Methods for detecting and identifying insects or insect fragments in food provides essential data to underpin regulatory responses aimed at protecting consumers. Complete mitochondrial genomes have demonstrated utility for high-resolution phylogenetic discrimination of closely related species; thus, high-quality references of complete mitochondrial genomes are valuable for applied detection and identification of insect species in food products.
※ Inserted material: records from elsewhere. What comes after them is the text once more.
/-!
# First-moment counts for the random `k`-CNF `F_k(n, Δn)`: unsatisfiability and expansion at a
fixed linear radius

Support file for the discharge of the named fact `chvatal_szemeredi` (`RandomCNFResolution.lean`,
Chvátal–Szemerédi 1988). Both probabilistic ingredients of the Chvátal–Szemerédi theorem in the
Ben-Sasson–Wigderson rendering are first-moment (union) bounds over the i.i.d. model
`randomKCNF k n m` = uniform law on clause tuples `Fin m → kClauses k n` (`RandomCNF.lean`,
`RandomScopes.lean`); we state them as COUNTS of bad tuples, the probability glue being
`randomKCNF_toOuterMeasure_ge`.

* `card_le_of_forall_satisfiable` — **unsatisfiability** (Chvátal–Szemerédi 1988, §1; Franco–Paull
  1983): the tuples whose formula is satisfiable number at most `2^n · (C(n,k) (2^k - 1))^m`
  (`= 2^n (1 - 2^{-k})^m · |kClauses k n|^m`): a fixed assignment satisfies a uniform `k`-clause
  with probability exactly `1 - 2^{-k}` (for each `k`-set of variables exactly one of the `2^k`
  sign patterns is falsified, `card_filter_eval_le`), the `m` clauses are independent, and there
  are `2^n` assignments to the `n` variables.
* `card_le_of_forall_not_isCoverExpander_linear` — **cover expansion at radius `κ n`**
  (Chvátal–Szemerédi 1988, Lemma 1 (sparsity of random hypergraphs); Ben-Sasson–Wigderson 2001,
  Lemma 6.6 / Beame–Karp–Pitassi–Saks): with `a = (2k+1)/4`, `B = e^{1+a} Δ a` and any radius `N`
  with `a N ≤ n / (2B)^4`, the tuples of `Δ n` clauses whose scope family is NOT an
  `(N, a)`-cover expander number at most `(32 a B^4 / n) · |kClauses k n|^{Δn}`. So at the FIXED
  radius fraction `κ = 1/(a (2B)^4)` the failure probability is `O(1/n)` — unlike the KMOW form
  `kmow_random_kCNF_plausible` (fixed failure probability `β`, radius shrinking with `β`), this is
  what an almost-sure `exp(Ω(n))` size bound needs. The count is the tree's union bound
  `card_le_of_forall_not_isCoverExpander` with the per-size estimate `fixedRadius_term_le`:
  `C(Δn,c) C(n,t) (C(t,k)/C(n,k))^c ≤ (2B)^4 (a c / n) 2^{-c}` for `t < a c ≤ t + 1`, because the
  closed form `(eΔn/c)^c e^t (t/n)^{kc-t}` (`term_le_closed_form`) has `kc - t ≥ c + E` with
  `E ≥ (k - 1 - a) c ≥ c/4` spare factors `t/n ≤ 1/(2B)^4`.

## References

* V. Chvátal, E. Szemerédi, *Many hard examples for resolution*, J. ACM 35 (1988) 759–768, §1
  (first moment for unsatisfiability), Lemma 1 (random hypergraphs are sparse/expanding).
* E. Ben-Sasson, A. Wigderson, *Short proofs are narrow — resolution made simple*, J. ACM 48
  (2001) 149–169, §6.3, Lemma 6.6, Appendix (the union bound).
* J. Franco, M. Paull, *Probabilistic analysis of the Davis–Putnam procedure for solving the
  satisfiability problem*, Discrete Appl. Math. 5 (1983) 77–87 (first-moment unsatisfiability).
-/

noncomputable section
Mitochondrial metagenomics (MMG) has been a highly successful approach for distinguishing a wide variety of species across a great breadth of biological taxonomy and provides a useful alternative to traditional polymerase chain reaction (PCR)-based methodologies (Gomez-Rodriguez et al. Citation2015; Linard et al. Citation2015; Pava-Ripoll et al. Citation2017). PCR primers often target a narrow range of insect species and do not always work equally well across different taxonomic groups. Advances in next-generation sequencing (NGS) platforms have minimized previous hurdles to acquisition of complete mitochondrial and plastid genomes, ushering in a new era of whole genome sequencing for eukaryotic genomes (Linard et al. Citation2015; Zhang et al. Citation2017).
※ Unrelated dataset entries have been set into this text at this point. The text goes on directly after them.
/-! ### Rescaled time, blow-up time, rescaling factor -/

/-- The **rescaled (physical) time** `t(τ) = ∫₀^τ C_ω(s) ds` of the dynamic rescaling formulation
with vorticity rescaling factor `C = C_ω` ([ChenHou2021Boundary], §4.1, after (4.3); Chen–Hou
Part I, §6, p. 53). [cite: ChenHou2021Boundary, §4.1 eq. (4.3), p. 11] -/
def rescaledTime (C : ℝ → ℝ) (τ : ℝ) : ℝ :=
  ∫ s in (0 : ℝ)..τ, C s

/-- The **blow-up time** `T = t(∞) = ∫₀^∞ C_ω(s) ds` of the dynamic rescaling formulation
([ChenHou2021Boundary], §4.1, p. 11: "blows up at finite time `T = t(∞)`"). It is the limit of
`rescaledTime C τ` as `τ → ∞` when `C` is integrable (`tendsto_rescaledTime`); junk (the Bochner
integral's `0`) otherwise. [cite: ChenHou2021Boundary, §4.1, p. 11] -/
def blowupTime (C : ℝ → ℝ) : ℝ :=
  ∫ s in Ioi (0 : ℝ), C s

/-- The **rescaling factor** `C_ω(τ) = exp(∫₀^τ c_ω(s) ds)` generated by a rescaling exponent
`c = c_ω` ([ChenHou2021Boundary], §4.1, eq. (4.3), normalised by `C_ω(0) = 1`).
[cite: ChenHou2021Boundary, §4.1 eq. (4.3), p. 11] -/
def rescalingFactor (c : ℝ → ℝ) (τ : ℝ) : ℝ :=
  Real.exp (∫ s in (0 : ℝ)..τ, c s)

section Time

variable {C : ℝ → ℝ}

/-- `t(0) = 0`. [folklore] -/
@[simp]
theorem rescaledTime_zero (C : ℝ → ℝ) : rescaledTime C 0 = 0 :=
  integral_same

/-- Unfolding the rescaled time. [folklore] -/
theorem rescaledTime_apply (C : ℝ → ℝ) (τ : ℝ) : rescaledTime C τ = ∫ s in (0 : ℝ)..τ, C s :=
  rfl

/-- Unfolding the blow-up time. [folklore] -/
theorem blowupTime_eq (C : ℝ → ℝ) : blowupTime C = ∫ s in Ioi (0 : ℝ), C s :=
  rfl

/-- Additivity of the rescaled time: `t(b) = t(a) + ∫_a^b C`. [folklore] -/
theorem rescaledTime_add_integral (hC : Continuous C) (a b : ℝ) :
    rescaledTime C a + ∫ s in a..b, C s = rescaledTime C b :=
  integral_add_adjacent_intervals (hC.intervalIntegrable 0 a) (hC.intervalIntegrable a b)

/-- The rescaled time is continuous in `τ` (for a continuous factor). [folklore] -/
theorem continuous_rescaledTime (hC : Continuous C) : Continuous (rescaledTime C) :=
  continuous_primitive (fun a b => hC.intervalIntegrable a b) 0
Here, we present MitochonTrakr, a publicly accessible, high-quality reference collection of mitochondrial genomes from insect species that can potentially be found in food products. These reference genomes will facilitate target-independent sequence-based detection methodologies, providing sufficient information for discriminating closely related insect species, and creating new avenues for rapid detection and identification of insects in foods.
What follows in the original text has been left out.